This is a repository for a Streamlit App that enables you to play around with state-of-the-art NLP models in an easy user friendly environment. There are two main task, namely; Question Answering and Question Generation.
The default repository with all models are only compatible with Mac and Linux systems as AllenNLP models and some features are currently only supported by these systems (recommended systems). To run on Windows go to windows_setup
and follow the instructions.
It's super easy, we promise!
To install necesarry dependencies simple run
pip install -r requirements.txt
This will intall the packages:
- streamlit
- gitpython
- nltk
- allennlp (1.0.0)
- allennlp_models (1.0.0)
- transformers (3.0.0)
- langdetect
The question_generation
is a git repository that has been added used for Question Generation. The functions.py
script will check that it exists and if not download it.
All credits to patil-suraj for making an awesome end-to QG framework that mimics ๐ค transformers pipeline for easy inference (https://github.com/patil-suraj/question_generation).

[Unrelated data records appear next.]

/-- **Intertwining passes to polynomials**: `PN = N′P ⟹ P·p(N) = p(N′)·P` — conjugation is an isomorphism of
`ℤ[t]`-modules `(ℤⁿ, N) ≅ (ℤⁿ, N′)`. [cite: HertlingLarabi2026b, §6 Thm. 6.3 (its proof: `[t]·𝓑 = 𝓑·M`, change of basis), chunk p0012] -/
theorem conj_aeval {N N' P : Matrix ι ι ℤ} (h : P * N = N' * P) (p : ℤ[X]) :
    P * aeval N p = aeval N' p * P := by
  induction p using Polynomial.induction_on' with
  | add p q hp hq => rw [map_add, map_add, mul_add, add_mul, hp, hq]
  | monomial k c =>
    rw [← C_mul_X_pow_eq_monomial, map_mul, map_pow, aeval_C, aeval_X, map_mul, map_pow, aeval_C, aeval_X,
      Algebra.algebraMap_eq_smul_one, smul_mul_assoc, smul_mul_assoc, one_mul, one_mul, Matrix.mul_smul,
      Matrix.smul_mul, conj_pow h]

/-- **The dual-number (first-order Taylor) formula**: for every `p ∈ ℤ[t]`,
`p((A m·1; 0 A)) = (p(A) m·p′(A); 0 p(A))`. [cite: HertlingLarabi2026b, §6 Thm. 6.4 (c) (the mechanism behind «infinitely many»: a nilpotent coupling of two copies of `A`), chunk p0013] -/
theorem aeval_fromBlocks_dual (A : Matrix ι ι ℤ) (m : ℤ) (p : ℤ[X]) :
    aeval (fromBlocks A (m • (1 : Matrix ι ι ℤ)) 0 A) p =
      fromBlocks (aeval A p) (m • aeval A (derivative p)) 0 (aeval A p) := by
  induction p using Polynomial.induction_on with
  | C a =>
    rw [aeval_C, aeval_C, derivative_C, map_zero, smul_zero, Algebra.algebraMap_eq_smul_one,
      Algebra.algebraMap_eq_smul_one, ← fromBlocks_one, fromBlocks_smul]
    simp only [smul_zero]
  | add p q hp hq =>
    rw [map_add, hp, hq, map_add, derivative_add, map_add, smul_add, fromBlocks_add, add_zero]
  | monomial n a ih =>
    have e1 : C a * X ^ (n + 1) = C a * X ^ n * X := by rw [pow_succ, mul_assoc]
    have r1 : aeval A (C a * X ^ n * X) = aeval A (C a * X ^ n) * A := by rw [map_mul, aeval_X]
    have r2 : aeval A (derivative (C a * X ^ n * X)) =
        aeval A (derivative (C a * X ^ n)) * A + aeval A (C a * X ^ n) := by
      rw [derivative_mul, derivative_X, mul_one, map_add, map_mul, aeval_X]
    rw [e1, map_mul (aeval (fromBlocks A (m • (1 : Matrix ι ι ℤ)) 0 A)), ih, aeval_X, fromBlocks_multiply, r1, r2]
    congr 1
    · rw [Matrix.mul_zero, add_zero]
    · rw [Matrix.mul_smul, Matrix.mul_one, Matrix.smul_mul, smul_add, add_comm]
    · rw [Matrix.zero_mul, Matrix.mul_zero, add_zero]
    · rw [Matrix.zero_mul, zero_add]

/-- If `q(A) = 0` then `q((A m·1; 0 A)) = m·(0 q′(A); 0 0)`. [cite: HertlingLarabi2026b, §6 Thm. 6.4 (c), chunk p0013] -/
theorem aeval_fromBlocks_of_aeval_eq_zero {A : Matrix ι ι ℤ} {q : ℤ[X]} (hq : aeval A q = 0) (m : ℤ) :
    aeval (fromBlocks A (m • (1 : Matrix ι ι ℤ)) 0 A) q =
      m • fromBlocks (0 : Matrix ι ι ℤ) (aeval A (derivative q)) 0 0 := by
  rw [aeval_fromBlocks_dual, hq, fromBlocks_smul, smul_zero]

/-! ## §2 The content of `q(N)` is a class invariant -/

/-- Divisibility of all entries is transported along `PM = M′P`, `P ∈ GL(ℤ)`. [folklore] -/
private theorem dvd_of_conj {κ : Type*} [Fintype κ] [DecidableEq κ] {M M' P : Matrix κ κ ℤ}
    (hP : IsUnit P.det) (h : P * M = M' * P) {d : ℤ} (hd : ∀ i j, d ∣ M i j) (i j : κ) : d ∣ M' i j := by
  obtain ⟨M₁, rfl⟩ : ∃ M₁ : Matrix κ κ ℤ, M = d • M₁ :=
    ⟨Matrix.of fun i j => M i j / d, by
      ext i j; rw [Matrix.smul_apply, Matrix.of_apply, smul_eq_mul, Int.mul_ediv_cancel' (hd i j)]⟩
  have e : M' = d • (P * M₁ * P⁻¹) := by
    calc M' = M' * P * P⁻¹ := by rw [Matrix.mul_nonsing_inv_cancel_right P _ hP]
      _ = P * (d • M₁) * P⁻¹ := by rw [← h]
      _ = d • (P * M₁ * P⁻¹) := by rw [Matrix.mul_smul, Matrix.smul_mul]
  rw [e, Matrix.smul_apply, smul_eq_mul]
  exact Dvd.intro _ rfl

Cloning the question_generation
yourself:
git clone https://github.com/patil-suraj/question_generation.git
Once streamlit and the other dependicies are installed you can simple run the app:
streamlit run app.py
The app will now run in a localhost server.
The final streamlit is essentially a combination of two seperate COLAB prototypes solving Question Answering and Question Generation respectively. They have been merged into one streamlit app with user interface. The seperate notesbook can be found as well.
To play around with all of models require some storage (~4-5gb) and computation power. To cope with this a COLAB notebook has been developed, which enables you to run the streamlit app through COLAB.
Note you will need to make a small modification, as you need to add your own ngrok to generate the localhost server (follow COLAB instructions).
The app is essential a wrapper for a number of models that have been put together with a friendly user interface. All models are pre-trained and have not been fine-tuned further and are simple implemented using a user friendly API pipeline format.
For the Question Answering module four pre-trained models have been implemented:
- ELMo-BiDAF (Trained on SQuAD)
- BiDAG (Trained on SQuAD)
- DistilBERT (distilbert-base-cased-distilled-squad)
- BERT (bert-large-uncased-whole-word-masking-finetuned-squad)
- Finetuned BERT multilingual base model [cased] (mrm8488/bert-multi-cased-finetuned-xquadv1)
Where 1) and 2) are AllenNLP models and 3), 4), and 5) are HuggingFace models.
The Question Generation is a pre-trained model with three pipeline tasks:
- question-generation: for single task question generation models
- multitask-qa-qg: for multi-task qa,qg models
- e2e-qg: for end-to-end question generation
With the option of using a model sizes "small" or a "base" (https://huggingface.co/models). All models are easily implemented but only the end-to-end question generation is included in this demo (both the small and base model).
It is possible to store the models on your local machine, to do so run
python run_locally/download_model_local.py
This will allow you to download the models one-by-one. The models are stored in models
. To run the models using the locally stored models replace screens.py
and functions.py
with the repective file from run_locally
. Note this will be without the AllenNLP models.